Lower Spreads, Fewer Fees, Same SW DAO — Why Polygon ASAP

Better User Experience, Less Money Burned & Even Better Performing Products

No one wants to burn $73,000 in 6 weeks — but our founding team did. We have spent $73,300.47 harvesting yield and rebalancing assets within our TokenSets products along with 2 dividend distribution events.

Beginning in Q2 these expenses will be passed on to the SW DAO Treasury along with all other expenses. Let’s not beat around the bush. This is a lot of money, and we cannot sustainably continue to pay these fees without harvesting significant performance and management fees from the users of our products.

Luckily there’s a solution

Rolling out our core SWYF and SWAP products onto Polygon, and every new product thereafter, directly to Polygon.

With ~400,000 daily active addresses on Polygon there is a clear and well-defined userbase that understands that the ETH base layer fees are not user friendly, nor manageable for daily active use. You must be a whale or execute swaps that return outsized alpha, in order to recoup your burned fees. As a project who seeks to provide the same access to investment products to both Whales and Shrimps, we are ignoring our mission should we continue to use the ETH mainnet for our core products.

Previous Words from Our Community on ETH Fees

We have heard from our community that paying $50-$150 fees to trade into SWAP/SWYF or to cash out their USDC dividends is making them cringe. We acknowledge that pain as we experience it too and we are seeking to fix this issue for all of us. Since discussions as early as August, the community has been looking forward to Polygon and BSC integration. Now, before we ramp up our product line and move these expenses onto our DAO Treasury, is the best time to make the move.
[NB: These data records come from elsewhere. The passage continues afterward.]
import Summits.CriticalPhenomena.Ising3D.ExclusionSentencesControl2DTrgGammaEps6

/-!
# Exclusion sentences — 2D control `Δ_ε = 1` vs the FULL `TRG` table at `10⁻⁶`, part 2 of 2
(cell `pub-ising3x`, seat recog-1, gen 6)

HONEST FRAMING: lottery ticket; floor = tightest certified 3D Ising CFT bounds; no exact-solution
claim without a proof.

Parts `4–7`, the assembled sentence `trgFull_control_eps6` (exception list EMPTY) and the printed shape
`control_eps6_not_trgFull`: a real within `10⁻⁶` of `1` is no member of the whole FAMILIES-v1 family `TRG`
(`D ≤ 17`, `h ≤ 32`).  See part 1, `ExclusionSentencesControl2DTrgGammaEps6.lean`.  No 3D digit is used anywhere.
-/

namespace Summit.CriticalPhenomena.Ising3D

/-- Part 4 (classes `Γ(¼)⁴`, `Γ(⅓)^{−3}`) of the full-TRG sentence on `[1 − 10⁻⁶, 1 + 10⁻⁶]`, empty list. -/
theorem trgFull_control_eps6_p4 :
    trgFullPart 17 32 4 (1 - 1 / 10 ^ 6) (1 + 1 / 10 ^ 6) [] = true := by
  decide +kernel

/-- Part 5 (classes `Γ(⅓)^{−2}`, `Γ(⅓)^{−1}`). -/
theorem trgFull_control_eps6_p5 :
    trgFullPart 17 32 5 (1 - 1 / 10 ^ 6) (1 + 1 / 10 ^ 6) [] = true := by
  decide +kernel

/-- Part 6 (classes `Γ(⅓)¹`, `Γ(⅓)²`). -/
theorem trgFull_control_eps6_p6 :
    trgFullPart 17 32 6 (1 - 1 / 10 ^ 6) (1 + 1 / 10 ^ 6) [] = true := by
  decide +kernel

/-- Part 7 (class `Γ(⅓)³`). -/
theorem trgFull_control_eps6_p7 :
    trgFullPart 17 32 7 (1 - 1 / 10 ^ 6) (1 + 1 / 10 ^ 6) [] = true := by
  decide +kernel

/-- **Full-TRG sentence at the 2D control `Δ_ε`, one rung later**: within `10⁻⁶` of `1` the whole FAMILIES-v1
family `TRG` (`D ≤ 17`, `h ≤ 32`) has NO member (empty exception list). -/
theorem trgFull_control_eps6 :
    trgFullExcluded 17 32 (1 - 1 / 10 ^ 6) (1 + 1 / 10 ^ 6) [] = true :=
  trgFullExcluded_of_parts trgFull_control_eps6_p0 trgFull_control_eps6_p1 trgFull_control_eps6_p2
    trgFull_control_eps6_p3 trgFull_control_eps6_p4 trgFull_control_eps6_p5 trgFull_control_eps6_p6
    trgFull_control_eps6_p7

/-- Printed shape: a real within `10⁻⁶` of `1` is no member of the whole TRG table (`D ≤ 17`, `h ≤ 32`). -/
theorem control_eps6_not_trgFull {x : ℝ}
    (hx : ((1 - 1 / 10 ^ 6 : ℚ) : ℝ) ≤ x ∧ x ≤ ((1 + 1 / 10 ^ 6 : ℚ) : ℝ)) : x ∉ trgFullFamily 17 32 := by
  intro hm
  obtain ⟨e, he, _⟩ := trgFullExcluded_sound trgFull_control_eps6 hx hm
  simp at he

/-- … in particular no member of the `Γ`-free table `trgFamily 17 32` (all five `L`). -/
theorem control_eps6_not_trg {x : ℝ}
    (hx : ((1 - 1 / 10 ^ 6 : ℚ) : ℝ) ≤ x ∧ x ≤ ((1 + 1 / 10 ^ 6 : ℚ) : ℝ)) : x ∉ trgFamily 17 32 :=
  fun hm => control_eps6_not_trgFull hx (trgFamily_subset_trgFullFamily 17 32 hm)

end Summit.CriticalPhenomena.Ising3D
On Thursday, January 13th we will roll out SW Alpha Portfolio and SW Yield Fund on Polygon via TokenSets. These products will have the exact same strategy as the ones initially deployed on the ETH mainnet, with major improvements to user experience and strategy execution.


  1. Near-zero client transaction fees to buy/sell our products
  2. Faster execution to gain/remove asset exposure within the Strategy
  3. Less MEV frontrunning — meaning better price execution on trades
  4. Yield farming claim fees will be greatly reduced, broadening our investment horizon

Anecdotally, we had to selectively ignore Yield Farming Index Coop’s GMI product because the fee to deploy was ~$10,000. Due to these large fees on the ETH mainnet our Yield Fund has to selectively ignore opportunities that we believe may wind up being incredibly fruitful to the performance of our products. These opportunities will be opened up to us once we deploy SWYF on Polygon.

How Will This Effect You?

  • SW DAO will continue to run SWAP/SWYF on ETH mainnet until all SWAP/SWYF investors have bridged to Polygon SWAP/SWYF (ideally by Feb 1)
  • If you are currently invested in SWAP/SWYF on the ETH mainnet we will pay for you to move to Polygon SWAP/SWYF (more info coming soon)
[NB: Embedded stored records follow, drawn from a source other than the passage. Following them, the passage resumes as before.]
/-! ## Fifty-fifth tranche (v1, unit `pub-arthur-down-g28`): COUNTING THE PACKETS — B91 `HLLenhancedShahidi`, the node `HLLtheta`,
B22 `HKTfixedTempered`, B63 `HKTbeyondAdams`

Context (`DOWNSTREAM.md` rows B22 l.253 `[g3]`, B63 l.537 `[g6]`, B91 l.765 `[g14b]`; typed premises reused: `Consumers2.XuMoeglinParam`
(B2), `Consumers5.AtobeApackets` (B5), `Consumers26.HLL` (B101), `Consumers33.AtobeWhichPackets` (Atobe, Crelle 804 (2023)),
`Consumers45.MoeglinMult1` (B75), `Consumers47.MoeglinDiscretePackets` / `MoeglinPacketsComb` (B71, B72), `Consumers48.MoeglinComparaison`
(B74), `Consumers54.MoeglinImage` (C168), `MoeglinAdams` (B110), `LLCdesSpO` / `AtobeGanThetaSpO` (row B7's instances), `BakicHanzerAdams`
(B93), `HazeltineAdams` (B92); `DOWNSTREAM2.md` block `[g28b]` (this tranche); texts staged with sha256 under
`HOME/pub-arthur-down-g28/primaries/` (`paper:arxiv-2404.05773` arXiv PDF text v3, 28 pp. (B91); `paper:arxiv-2602.13090` corpus
TeX, 43 chunks (B22); `paper:arxiv-2607.23885` arXiv PDF text, 61 pp. (B63))).  Loci: B91 p0002:L32-56, p0003:L4-22, L38-39,
p0004:L5-6, L39-40, p0009:L22-25, L53-54, L63-67, p0010:L2-3, L35, p0011:L10-12, p0013:L25-26, p0014:L2-3, L36-37, p0016:L41-44,
p0017:L25, p0018:L17-20, p0019:L2-3, p0021:L10-11, L37-39, p0022:L34-36, p0023:L33, p0024:L4-6, L14-18, p0025:L4-5, p0026–p0028;
B22 p0003:L3-25, p0005:L5, L45-62, p0006:L141, p0007:L2-15, p0009:L17-53, p0010:L2-5, p0011:L49-82, p0012:L4, p0013:L65, p0043;
B63 p0002:L24-52, p0003:L6-60, p0004:L14-44, p0007:L50-55, p0008:L12, L33-46, p0010:L26-53, p0014:L27-49, p0015:L3-43,
p0016:L12-50, p0019:L27, L44-47, p0020:L42-44, p0023:L59-62, p0025:L19-36, p0060–p0061. -/

/-- Rows B91, B22, B63 of the census and one hypothesis node (the unpublished sequel of row B101), as an arbitrary assignment of propositions; nothing about the content of a field is assumed. [cite: Arthur2013, downstream register of the cell, fifty-fifth tranche (structure only)] -/
structure Consumers55 where
  /-- B91 (census grade G-i; PREPRINT, arXiv v3 of 18 Jun 2024): A. Hazeltine – B. Liu – C.-H. Lo, *On the enhanced Shahidi conj. and global applications* (title word abbreviated; exact title in the line comment below), arXiv:2404.05773 (`paper:arxiv-2404.05773`, arXiv PDF text, 28 pp.; p0004:L39 "Set Gn to be" p0004:L40 "the split group SO 2n+1(F ) or Sp 2n(F )." F non-archimedean of characteristic 0) — THEOREM 1.2 = THEOREMS 4.6 / 4.7 (the enhanced Shahidi conj. for G_n; statement of Thm 1.2 in the line comment): p0016:L41-42 "Theorem 4.6. LetGn be a symplectic or split odd special orthogonal group. (i) Suppose σ ∈ Πψ for some ψ ∈ Ψ(Gn). Then σ is generic only if σ is tempered. Hence, combining" […] p0016:L44 "(ii) Any tempered generic representation lives in exactly o ne local Arthur packet." / p0018:L17-18 "Theorem 4.7. LetGn be a symplectic or split odd special orthogonal group. (i) Suppose σ ∈ Πψ for some ψ ∈ Ψ +(Gn). Then σ is generic only if ψ is generic. Hence," […] p0018:L20 "(ii) Suppose that π is generic and π ∈ Πψ for some ψ ∈ Ψ +(Gn). Then Ψ(π) = {ψ}."; THEOREM 5.4 (the unramified representations of Arthur type classified by their L-data: p0021:L10-11 "Theorem 5.4. Supposeπ is an irreducible representation of Gn of good parity, written as π =L(∆ ρ1[x1,y 1],..., ∆ ρf [xf,yf ];π(φ,ε ))," […]) with PROPOSITION 5.5 (p0022:L35-36 "1.7(i) holds for Gn. That is, if π is unramiﬁed of Arthur type, then Ψ(π) = {ψ} is a singleton, π ∈ Πφψ , and ψ is anti-generic.") and Corollary 5.7; the GLOBAL consequences of §6: PROPOSITION 1.3 = 6.2 p0003:L4-10 "Proposition 1.3 (Proposition 6.2). Suppose that π = ⊗πv lies in a global Arthur packet Πψ of Gn(Ak) and that there exists a ﬁnite place v0 such that πv0 is generic. Then the following holds: (1) The global Arthur parameter is of the form ψ = ⊞m i=1µi ⊗S1, whereµi’s are irreducible cuspidal representations of general linear groups. (2) For any place v, ψv is generic. In particular, πv is generic for almost all ﬁnite places v.", COROLLARY 1.8 p0004:L5-6 "Corollary 1.8. Let π = ⊗vπv be an automorphic representation of Gn(Ak) in the discrete spectrum with global Arthur parameter ψ ∈ Ψ(G n(k)). Then, for almost all ﬁnite places v, we have πv ∈ Πφψv.", Corollary 6.1, and — under the Ramanujan hypothesis for GL_n (their Conj. 6.4) — Propositions 1.5 = 6.7 and 6.6 (Clozel's expectations for G_n). [cite: HazeltineLiuLo2024Shahidi, Thm 1.2 = Thms 4.6 (p0016:L41-44), 4.7 (p0018:L17-20); Thm 5.4 (p0021:L10-11), Prop. 5.5 (p0022:L34-36); Prop. 1.3 (p0003:L4-12), Cor. 1.8 (p0004:L5-6), Prop. 1.5 (p0003:L20-22); scope p0004:L39-40] -/
  HLLenhancedShahidi : Prop
  /-- HYPOTHESIS NODE — THE UNPUBLISHED SEQUEL OF ROW B101: A. Hazeltine – B. Liu – C.-H. Lo, *On the intersection of local Arthur packets under the theta correspondence*, « 2026, preprint » — the [HLL25] of B22 and the [23] of B63 (bibliography entries in the line comments), NOT on arXiv and not otherwise public in 2026-08; no text is held, so no premise is typed for it and no supplier edge exists in the register.  WHAT THE CONSUMERS TAKE FROM IT: the parametrisation π(E) of the packets of the quasi-split EVEN ORTHOGONAL groups O^±_2m by extended multi-segments and its non-vanishing and intersection theory (B22: p0006:L141 "Let $\EE\in\Eseg(G_n).$ We attach a representation $\pi(\EE)$ of $G_n$ via [HLL25] which is an adaptation of [HJLLZ24]." p0007:L2 "We remark that [HLL25] agrees with that of Atobe given in [Ato20b] for split symplectic and odd special orthogonal groups. The advantage of [HLL25] over [Ato20b] is that it only assumes the local Langlands correspondence and hence applies more broadly than [Ato20b] which assumes a theory of derivatives as in [AM23]. In particular, [HLL25] is well-defined for quasi-split even orthogonal groups." […] p0007:L13 "For split symplectic and odd special orthogonal groups, the above theorem was first proven by Atobe ( [Ato20b]) using the construction of $\pi(\EE)$ from [Ato20b]. Then [HJLLZ24] provided another way to compute the representation $\pi(\EE)$ given in [Ato20b] which only uses the local Langlands correspondence. Finally, in [HLL25], the above theorem was proven for quasi-split even orthogonal groups (assuming a local Langlands correspondence as in [AG17b])." […] p0009:L20 "We now state the non-vanishing theorem which was proven for $G_n=\Sp_{2n}(F)$ in [Ato20b] and for $G_n=\OO_{2n}^\pm(F)$ in [HLL25]."; B63: p0010:L26-30 "LetE ∈Eseg(G).IfG= Sp 2n(F),then we attach a representationπ(E) ofGas in [3, §3.2]. This is done using the theory of derivatives developed by Atobe and M ´ ınguez in [7]. We have that eitherπ(E) vanishes orπ(E)∈Π(G).IfG= O ± 2m(F),then we attach a representationπ(E) ofGas in [23, Definition 6.3]. This definition avoids the use" [continued in the line comment: the definition uses Adams' prediction as established by Mœglin] […] p0010:L49 "WhenG= Sp 2n(F),the above theorem was proven by Atobe ([3, Theorem 3.3])." / p0010:L51 "2m(F), the above theorem was proven in [23, Theorem 6.10]. As a" […] p0010:L53 "multiplicity-free ([33]), we obtain the following corollary." […]), the reformulation of the Adams-line results in that language (B63: p0015:L11-12 "ets ([8, 18, 31]); however, these results are reinterpreted using extended multi-segments in [23]. We recall this reformulation here." p0015:L37 "Theorem 3.19([23, Proposition 6.2]).LetE ∈Eseg(G n).Ifπ=π(E)̸= 0andα≫0" […] p0015:L43 "the calculation is done algorithmically. This is a reformulation of a construction of [8]." […] p0016:L12-13 "This algorithm computes the theta lift if it is nonzero. From [23, Theorem 7.5], we directly obtain the following reformulation of [8, Theorem A].") and the count after theta for α ≫ 0 (B63: p0003:L29-31 "consequence of the theory of intersections of local Arthur packets developed by Liu, Lo, and the first author ([22, 23], see Theorem 3.15) that Ψ(θ± −α(π)) ={ψ α |ψ∈Ψ(π)}"). [cite: HazeltineKumarTung2026Fixed, §2.2 (p0006:L141, p0007:L2-13, p0009:L17-20), bibliography [HLL25] (p0043:L25); HazeltineKumarTung2026Beyond, §3 (p0010:L26-53, p0015:L11-43, p0016:L12-13), p0003:L29-31, bibliography [23] (p0061:L26-27) (node; no supplier)] -/
  HLLtheta : Prop
  /-- B22 (census grade G-i; PREPRINT 2026): A. Hazeltine – A. Kumar – A. Tung, *On Arthur packets containing a fixed tempered representation*, arXiv:2602.13090 (`paper:arxiv-2602.13090`, corpus TeX, 43 chunks; p0003:L3 "Let $F$ be a $p$-adic field. For simplicity, we let $G_n$ denote the split group $\Sp_{2n}(F)$ throughout this introduction. We remark that our results hold for pure inner forms of quasi-split orthogonal or symplectic groups, but extra assumptions may be required to pass from the representation theory to the combinatorial arguments in certain cases (see Remark (rmk Arthur packet obstruction))." §2: p0005:L5 "We let $\mathrm{G}_n=\Sp_{2n},$ $ \SO_{2n+1},$ or $\OO_{2n}$ and assume that $G_n^+=\mathrm{G}_n(F)$ is quasi-split. When $G_n^+$ is a quasi-split non-split even orthogonal group, we remark that $G_n^+$ has a quasi-split non-split pure inner form which we denote by $G_n^-.$ For brevity, we let $G_n\in\{G_n^\pm\}.$ We set $\epsilon_{G_n}=-1$ if $G_n=G_n^-$ and $\epsilon_{G_n^+}=1$, otherwise." […] p0005:L5 "We expect our results to apply more generally than groups considered above. Specifically, we expect analogous results for pure inner forms of quasi-split symplectic, odd special orthogonal, or even orthogonal groups; however, the necessary preliminary results on local Arthur packets have not been established in the necessary generality (see Remark (rmk Arthur packet obstruction)).") — THEOREM 1.2 p0003:L15-16 "Theorem 1.2 (Theorem (thm-count-temp)). For certain irreducible tempered representations $\pi$, there is a recursive formula for determining the number of local Arthur packets which contain $\pi$." = THEOREM 3.7 p0011:L74-77 "Theorem 3.7 (count for tempered representations). Let $\EE\in\VRep_\rho^\mathbb{Z}(G_n)$ be tempered. Suppose that $\EE$ decomposes into blocks $\mathcal{B}_1, \dots, \mathcal{B}_k$ in that order. Then \[|\Psi(\pi(\EE))| = |\Psi(\pi(\BB_1))| \cdot \prod_{i=2}^k |\Psi(\pi(sh^1(\BB_i)))|.\]" (p0011:L82 "Note that we can compute $|\Psi(\pi(\BB_1))|$ and $|\Psi(\pi(sh^1(\BB_i)))|$ using Theorem (thm-count-block-temp), so the above theorems together give a complete computation of $|\Psi(\pi(\EE))|$ for any tempered $\EE\in\VRep_\rho^\mathbb{Z}(G_n)$.") with THEOREM 3.6 p0011:L49 "Theorem 3.6 (count for blocks)." p0011:L51 "Let $\mathcal{B}$ be a block and define" [B′ := rc_{c_max}(B), B″ := rc_{c_max−1}(B′); |Ψ(π(B))| by recursion on these]; proved as Theorems 6.10 / 7.14; the integer-supported case of their Problem 1.1 (the half-integer case left open, Remark 1.3). [cite: HazeltineKumarTung2026Fixed, Thm 1.2 (p0003:L15-16) = Thm 3.7 (p0011:L74-77), Thm 3.6 (p0011:L49-56), Remark 3.8 (p0011:L82); setting p0003:L3, p0005:L5] -/
  HKTfixedTempered : Prop
  /-- B63 (census grade G-i; PREPRINT 2026): A. Hazeltine – A. Kumar – A. Tung, *Beyond the Adams conj.* (title word abbreviated; exact title in the line comment below), arXiv:2607.23885 (`paper:arxiv-2607.23885`, arXiv PDF text, 61 pp.; p0002:L24 "Hereinafter, letm, n∈Z ≥0 andG n = Sp 2n(F) denote a split symplectic group" p0002:L26-28 "m = O ± 2m(F) denote an even orthogonal group (see§2.1 for an explanation of the notation). We assume thatm > nand letα= 2m−2n−1 denote the" […] F non-archimedean of characteristic 0; the theta lifts θ^±_{−α} : Π(G_n) → Π(H^±_m) ∪ {0} on the two towers of even orthogonal groups, θ^up the going-up tower) — THEOREM 1.4 = 4.11 p0003:L57-59 "Theorem 1.4(Theorem 4.11).In six cases, we determine a recursive formula for |Ψ(θup −mup,α(π)(π))|." (p0019:L44-47 "Theorem 4.11.LetE= ([A i, Bi], li, ηi)∈VRep ρ(Gn)be a tempered extended multi- segment. LetB 1, . . . ,Bk denote the block decomposition ofE. We consider various cases determined by the columns near the end of the first block. LetH col be the last column ofB 1 and letN col be the first column ofB 2." […]; the seventh case is their Conj. 4.12, line comment); THEOREM 1.5 p0004:L14-21 "Theorem 1.5.Letπ∈Π(G n)be of Arthur type. (1) Ifπis anti-tempered, then|Ψ(θ up −mup,α(π)(π))|is determined via a recursive formula (Theorem 4.17). (2) Ifπis generic, then|Ψ(θ up −mup,α(π)(π))| ∈ {1,2,3}(Theorem 4.18). (3) Ifπis unramified, then|Ψ(θ up −mup,α(π)(π))| ∈ {2,3}(Theorem 4.20)." (Thm 4.17: p0023:L59-62 "Theorem 4.17.SupposeEis an anti-tempered extended multi-segment. Denote its first row by([n,−n], n, η(E))and letm n be the multiplicity of thenth column ofdual(E). Then|Ψ(θ up −mup,α(π(E)))|is equal to:" […]); THEOREM 1.7 = row B22's Theorem 3.7 restated (p0019:L27 "Theorem 4.8([20, Theorem 3.7]).LetE ∈VRep ρ(G)be a tempered extended multi-" […]); Appendices A–B (commutation of the operators with Θ_i). [cite: HazeltineKumarTung2026Beyond, Thm 1.4 (p0003:L57-59) = Thm 4.11 (p0019:L44-47), Thm 1.5 (p0004:L14-21) = Thms 4.17 (p0023:L59-62), 4.18, 4.20, Thm 1.7 (p0004:L43-44) = Thm 4.8 (p0019:L27); setting p0002:L24-36] -/
  HKTbeyondAdams : Prop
If you are currently holding SWAP/SWYF you will soon be able to send your SWAP/SWYF tokens to the DAO Treasury ETH mainnet address. We will then refund your transaction fees and bridge your new SWAP/SWYF tokens to Polygon for you, then send you back the same $ amount of SWAP/SWYF to your Polygon wallet. More information about this will be released soon in a separate announcement post.

Over the Coming Weeks

We will be asking the community how we should approach the continued integration of SW DAO to Polygon. Discussion on this topic will include moving our dividend payments solely to Polygon, providing SWD/SWAP/SWYF liquidity on Polygon via Balancer pools, and the bridging of ETH mainnet SWD to Polygon for proper interaction with our SWDAO.org dApp.
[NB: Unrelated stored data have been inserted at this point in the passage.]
/-- **The `A`-linear splitting** («division by `X ⊗ 1 − 1 ⊗ X`»): there is an `A`-linear
`G : R ⊗_A M → R ⊗_A M`, `G (Xⁿ ⊗ m) = Σ_{j<n} Xʲ ⊗ X^{n−1−j} m`, with `G ∘ T = id` and
`T ∘ G = id − (1 ⊗ −) ∘ μ`. This replaces THEOREM-A's «looking at the top term / descending induction
on the top degree» by two telescoping sums. [folklore] -/
theorem exists_splitting :
    ∃ G : R ⊗[A] M →ₗ[A] R ⊗[A] M,
      G ∘ₗ T.restrictScalars A = LinearMap.id ∧
      T.restrictScalars A ∘ₗ G =
        LinearMap.id - TensorProduct.mk A R M 1 ∘ₗ μ.restrictScalars A := by
  classical
  -- the pieces `L n : M →ₗ[A] R ⊗ M`, `L n m = Σ_{j<n} Xʲ ⊗ X^{n-1-j} • m`
  let L : ℕ → (M →ₗ[A] R ⊗[A] M) := fun n =>
    ∑ j ∈ Finset.range n,
      TensorProduct.mk A R M (x ^ j) ∘ₗ
        (LinearMap.lsmul R M (x ^ (n - 1 - j))).restrictScalars A
  have hL : ∀ (n : ℕ) (m : M),
      L n m = ∑ j ∈ Finset.range n, (x ^ j) ⊗ₜ[A] (x ^ (n - 1 - j) • m) := by
    intro n m
    simp [L]
  let G : R ⊗[A] M →ₗ[A] R ⊗[A] M :=
    TensorProduct.lift ((b).constr A L)
  have hG : ∀ (n : ℕ) (m : M), G ((x ^ n) ⊗ₜ[A] m) =
      ∑ j ∈ Finset.range n, (x ^ j) ⊗ₜ[A] (x ^ (n - 1 - j) • m) := by
    intro n m
    rw [← hL, ← hb]
    change TensorProduct.lift ((b).constr A L) _ = _
    rw [TensorProduct.lift.tmul, (b).constr_basis]
  -- two linear maps out of `R ⊗[A] M` agree once they agree on `Xⁿ ⊗ m`
  have hext : ∀ {f g : R ⊗[A] M →ₗ[A] R ⊗[A] M},
      (∀ (n : ℕ) (m : M), f ((x ^ n) ⊗ₜ[A] m) = g ((x ^ n) ⊗ₜ[A] m)) → f = g := by
    intro f g h
    refine TensorProduct.ext ?_
    refine (b).ext fun n => LinearMap.ext fun m => ?_
    simpa [hb] using h n m
  refine ⟨G, hext fun n m => ?_, hext fun n m => ?_⟩
  · -- `G (T (Xⁿ ⊗ m)) = L (n+1) m - L n (X m) = Xⁿ ⊗ m`
    rw [LinearMap.comp_apply, LinearMap.restrictScalars_apply, hT, ← pow_succ', map_sub, hG, hG,
      Finset.sum_range_succ, LinearMap.id_apply]
    have : ∑ j ∈ Finset.range n, (x ^ j) ⊗ₜ[A] (x ^ (n + 1 - 1 - j) • m) =
        ∑ j ∈ Finset.range n, (x ^ j) ⊗ₜ[A] (x ^ (n - 1 - j) • x • m) := by
      refine Finset.sum_congr rfl fun j hj => ?_
      rw [Finset.mem_range] at hj
      rw [← mul_smul, ← pow_succ, show n - 1 - j + 1 = n + 1 - 1 - j by omega]
    rw [this, add_sub_cancel_left, show n + 1 - 1 - n = 0 by omega, pow_zero, one_smul]
  · -- `T (G (Xⁿ ⊗ m)) = Σ_{j<n} (X^{j+1} ⊗ X^{n-1-j} m - Xʲ ⊗ X^{n-j} m) = Xⁿ ⊗ m - 1 ⊗ Xⁿ m`
    rw [LinearMap.comp_apply, hG, map_sum, LinearMap.sub_apply, LinearMap.id_apply,
      LinearMap.comp_apply, LinearMap.restrictScalars_apply, hμ, TensorProduct.mk_apply]
    have hterm : ∀ j ∈ Finset.range n,
        T.restrictScalars A ((x ^ j) ⊗ₜ[A] (x ^ (n - 1 - j) • m)) =
          (x ^ (j + 1)) ⊗ₜ[A] (x ^ (n - (j + 1)) • m) -
            (x ^ j) ⊗ₜ[A] (x ^ (n - j) • m) := by
      intro j hj
      rw [Finset.mem_range] at hj
      rw [LinearMap.restrictScalars_apply, hT, ← pow_succ', ← mul_smul, ← pow_succ',
        show n - 1 - j + 1 = n - j by omega, show n - (j + 1) = n - 1 - j by omega]
    rw [Finset.sum_congr rfl hterm,
      Finset.sum_range_sub (fun j => (x ^ j) ⊗ₜ[A] (x ^ (n - j) • m)) n]
    simp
The founding team has decided we will pay out of pocket to bridge all current SWD token holders to Polygon should the time come. Ideally, we would like to begin payment of dividends on Polygon for the March dividend (paid April 1), and make the bridge a requirement for SWD holders for the April dividend (paid May 1).

The movement of SWD token to Polygon would mean the removal of the 100 SWD token dividend hurdle, opening the dividend up to many more active governance participants. Additionally, being on Polygon would mean that reinvesting your dividend to SWD tokens or our tokenized products would cost near-zero in exchange fees. We believe these two things address the vocal concerns of existing community and governance members.

We would love to hear from the community regarding the Polygon integration with SW DAO and we will be releasing more information about SWAP/SWYF token bridging reimbursement soon.